Hamish Harding is a UAE-based British businessman, aviator, explorer, and space tourist. He is the founder of Action Group and chairman of Action Aviation, an international aircraft brokerage company with headquarters in Dubai, United Arab Emirates. Hamish Harding currently holds three Guinness World Records. On July 9–11, 2019, Capt. Harding served as mission director and crew pilot for the flight mission One More Orbit, which set the current world speed record for the fastest circumnavigation of Earth by aircraft over both geographic poles.

Early days
Hamish Harding is the Chairman of Action Aviation.  He has degrees in Natural Sciences and Chemical Engineering from the Cambridge University.  He also holds an Airline Transport Pilots License and business jet type ratings, including the Gulfstream G650, and is a skydiver.

Biography
In 2017, Harding worked with Antarctic VIP tourism company, White Desert, to introduce the first regular business jet service to Antarctic using a Gulfstream G550, landing on Wolfsfang Runway, a newly-created ice runway in Antarctica. Harding also visited the South Pole a number of times, accompanying Buzz Aldrin in 2016 as he became the oldest person ever to reach the South Pole (age 86).

In 2019, to celebrate the 50th anniversary of the Apollo 11 moon landing by Neil Armstrong and Buzz Aldrin, Harding, along with astronaut Col. Terry Virts, led a team of aviators that captured the Guinness World Record for circumnavigation of the earth via North and South Poles.  The record was achieved in a Gulfstream G650ER in 46 hours 40 minutes. On July 9–11, 2019, Hamish Harding together with a crew of eight astronauts and aviators broke the world speed record for the fastest circumnavigation via both poles in a Qatar executive Gulfstream G650ER ultra-long-range business jet. The Carbon-Negative flight mission One More Orbit launched and landed at the Shuttle Landing Facility (Space Florida) at NASA Kennedy Space Center, FL.USA. Capt. Harding served as the Mission Director and led an international team of over 100 people to gain the Guinness World Record for the fastest circumnavigation of the earth via both poles in 46h, 40min, and 22sec.

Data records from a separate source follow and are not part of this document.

/-- **Trace and determinant of the reduction of an integral `P diag(u) P⁻¹`**: if `k P = P diag(u)` with `k ∈ K` and `u₀, u₁ ∈ 𝒪` then
`k̄₀₀ + k̄₁₁ = ū₀ + ū₁` and `k̄₀₀ k̄₁₁ − k̄₀₁ k̄₁₀ = ū₀ ū₁` (trace and determinant are similarity invariants). [cite: HornJohnson2013, §1.3] -/
theorem trace_det_glIntReduction_of_eigenframe {J : Matrix (Fin 2) (Fin 2) F} (k : ↥((glInt 2 F).subgroupOf (unitaryGroupOfForm σ J)))
    {P : GL (Fin 2) F} {u : Fin 2 → F} (hP : (((k : ↥(unitaryGroupOfForm σ J)) : GL (Fin 2) F) : Matrix (Fin 2) (Fin 2) F) * P = P * diagonal u)
    (hu : ∀ i, u i ∈ 𝒪[F]) :
    ((glIntReduction 2 F ⟨((k : ↥(unitaryGroupOfForm σ J)) : GL (Fin 2) F), k.2⟩ : GL (Fin 2) 𝓀[F]) : Matrix (Fin 2) (Fin 2) 𝓀[F]) 0 0 +
        ((glIntReduction 2 F ⟨((k : ↥(unitaryGroupOfForm σ J)) : GL (Fin 2) F), k.2⟩ : GL (Fin 2) 𝓀[F]) : Matrix (Fin 2) (Fin 2) 𝓀[F]) 1 1 =
        IsLocalRing.residue 𝒪[F] ⟨u 0, hu 0⟩ + IsLocalRing.residue 𝒪[F] ⟨u 1, hu 1⟩ ∧
      ((glIntReduction 2 F ⟨((k : ↥(unitaryGroupOfForm σ J)) : GL (Fin 2) F), k.2⟩ : GL (Fin 2) 𝓀[F]) : Matrix (Fin 2) (Fin 2) 𝓀[F]) 0 0 *
          ((glIntReduction 2 F ⟨((k : ↥(unitaryGroupOfForm σ J)) : GL (Fin 2) F), k.2⟩ : GL (Fin 2) 𝓀[F]) : Matrix (Fin 2) (Fin 2) 𝓀[F]) 1 1 -
        ((glIntReduction 2 F ⟨((k : ↥(unitaryGroupOfForm σ J)) : GL (Fin 2) F), k.2⟩ : GL (Fin 2) 𝓀[F]) : Matrix (Fin 2) (Fin 2) 𝓀[F]) 0 1 *
          ((glIntReduction 2 F ⟨((k : ↥(unitaryGroupOfForm σ J)) : GL (Fin 2) F), k.2⟩ : GL (Fin 2) 𝓀[F]) : Matrix (Fin 2) (Fin 2) 𝓀[F]) 1 0 =
        IsLocalRing.residue 𝒪[F] ⟨u 0, hu 0⟩ * IsLocalRing.residue 𝒪[F] ⟨u 1, hu 1⟩ := by
  set g : GL (Fin 2) F := ((k : ↥(unitaryGroupOfForm σ J)) : GL (Fin 2) F) with hg
  -- `g = P diag(u) P⁻¹`
  have hconj : (g : Matrix (Fin 2) (Fin 2) F) = (P : Matrix (Fin 2) (Fin 2) F) * diagonal u * ((P⁻¹ : GL (Fin 2) F) : Matrix (Fin 2) (Fin 2) F) := by
    rw [← hP, Matrix.mul_assoc, ← Units.val_mul, mul_inv_cancel, Units.val_one, Matrix.mul_one]
  have htr : (g : Matrix (Fin 2) (Fin 2) F) 0 0 + (g : Matrix (Fin 2) (Fin 2) F) 1 1 = u 0 + u 1 := by
    have h := trace_units_conj P (diagonal u)
    rw [← hconj, trace_fin_two, trace_fin_two] at h
    simpa [diagonal_apply_eq, diagonal_apply_ne] using h
  have hdet : (g : Matrix (Fin 2) (Fin 2) F) 0 0 * (g : Matrix (Fin 2) (Fin 2) F) 1 1 - (g : Matrix (Fin 2) (Fin 2) F) 0 1 * (g : Matrix (Fin 2) (Fin 2) F) 1 0 =
      u 0 * u 1 := by
    have h := det_units_conj P (diagonal u)
    rw [← hconj, det_fin_two, det_diagonal, Fin.prod_univ_two] at h
    exact h
  simp only [coe_glIntReduction_apply, ← map_add, ← map_mul, ← map_sub]
  constructor
  · congr 1; exact Subtype.ext htr
  · congr 1; exact Subtype.ext hdet

end Valued

end Literature.NumberTheory.Automorphic
/-
Copyright: rh-split cell, typer-2 gen 9, 2026-08-28.  LADDER-RH bookkeeping.  A named published
theorem is CITED here, not proved; nothing in this file bears on the truth of RH.
-/
import Literature.NumberTheory.LFunctions.PolyaSignChanges
import Summits.RiemannHypothesis.RiemannHypothesis.Theses.ScrewPolyaSigns

/-!
# [24464] `ScrewPolyaSigns.PolyaLandauR` — discharged BY CITATION from Grosswald 1967, Theorem B

Item stmt-RiemannHypothesis-24464 (`Summit.RiemannHypothesis.RiemannHypothesis.Theses.ScrewPolyaSigns.PolyaLandauR`,
route `ScrewPolyaSigns`, the quantitative one-sided Pólya–Landau sign-change bound) is obtained from the
NAMED FACT `Literature.NumberTheory.LFunctions.PolyaSignChanges.Grosswald1967_thmB`
([cite: Grosswald1967, §4 Theorem B, pp. 4–5]; Trans. Amer. Math. Soc. 126 — Pólya's theorem in the
limsup / upper-density form `limsup W(y)/log y ≥ γ/π`; the `γ = +∞` case leans on Steinig 1969
(acq-13640, NOT held); Pólya 1930 Satz III itself is acq-13600, open) through the landed corollary
`Grosswald1967_thmB.exists_holomorphic_extension_of_chain_bound` (contrapositive reading, PROVED in the
Literature file).  The theorem below is therefore a CONDITIONAL RESULT: `PolyaLandauR` modulo the named
fact `Grosswald1967_thmB` (hypothesis `h`); it discharges nothing unconditionally and funds no printed
theorem (D-0145: the printed theorem is cited, not formalised).

Term of record = rh-split-ref g12 probe `PLR_of_thmB_probe.lean` cdafdb84d6212f4f (farm rc 0, axioms
`[propext, Classical.choice, Quot.sound]`) = idea-crit-2 `L54_Discharge24464_by_Grosswald1967_thmB.lean`
2b655cc22223c1e9; keyed by director-rh g13 (BX2) / rh-split-lead RULING #481.

HONEST LABEL: SPLITTING SEARCH over kernel-typed RH-EQUIVALENCES; a splitting `A ∧ B ⟹ RH` is CONDITIONAL
bookkeeping unless `A` and `B` are both proved; nothing here bears on the truth of RH.
-/

-- D-0017: `Summit.RiemannHypothesis.RiemannHypothesis.…` duplicates the namespace BY DESIGN (single-problem summit).
set_option linter.dupNamespace false

namespace Summit.RiemannHypothesis.RiemannHypothesis.Theorems

open Literature.NumberTheory.LFunctions.PolyaSignChanges in
/-- **[24464] by citation.**  Under the named fact `Grosswald1967_thmB` (Grosswald 1967, TAMS 126, §4
Theorem B; `γ = ∞` case: Steinig 1969), the route statement `ScrewPolyaSigns.PolyaLandauR` holds: a real
`g` on `(1, ∞)` whose alternating sign chains in `(1, X]` have length `≤ D log X + B`, and whose Mellin
transform continues meromorphically past `θ` and holomorphically on `{θ < re} ∪ {θ − η < re, |im| < πD + η}`,
has a holomorphic continuation to some half-plane `{θ − ε < re}`, `ε > 0`.  CONDITIONAL on `h`; the
`ContinuousOn` hypothesis of `PolyaLandauR` is not needed and is dropped (`_`).
[cite: Grosswald1967, §4 Theorem B, pp. 4–5] -/
theorem polyaLandauR_of_grosswald1967 (h : Grosswald1967_thmB) :
    Summit.RiemannHypothesis.RiemannHypothesis.Theses.ScrewPolyaSigns.PolyaLandauR :=
  fun g σ₁ θ b η D B _ hint hchain hθ hb hη Φ hmer hhol heq =>
    h.exists_holomorphic_extension_of_chain_bound g σ₁ θ b η D B hint hchain hθ hb hη Φ hmer hhol heq

end Summit.RiemannHypothesis.RiemannHypothesis.Theorems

On March 5, 2021, Hamish Harding & Victor Vescovo dove to the deepest point of the Mariana Trench, the Challenger Deep, in a two-man submarine to the lowest point in the world's oceans to a depth of 36,000 ft. Here they set the World Record for greatest length covered at full ocean depth, and greatest time spent at full ocean depth.

This 13-hour underwater mission resulted in two Guinness World Records, the longest duration spent at Full Ocean Depth (4 hours 15 mins) and the longest distance traversed at Full Ocean Depth (4.6 km).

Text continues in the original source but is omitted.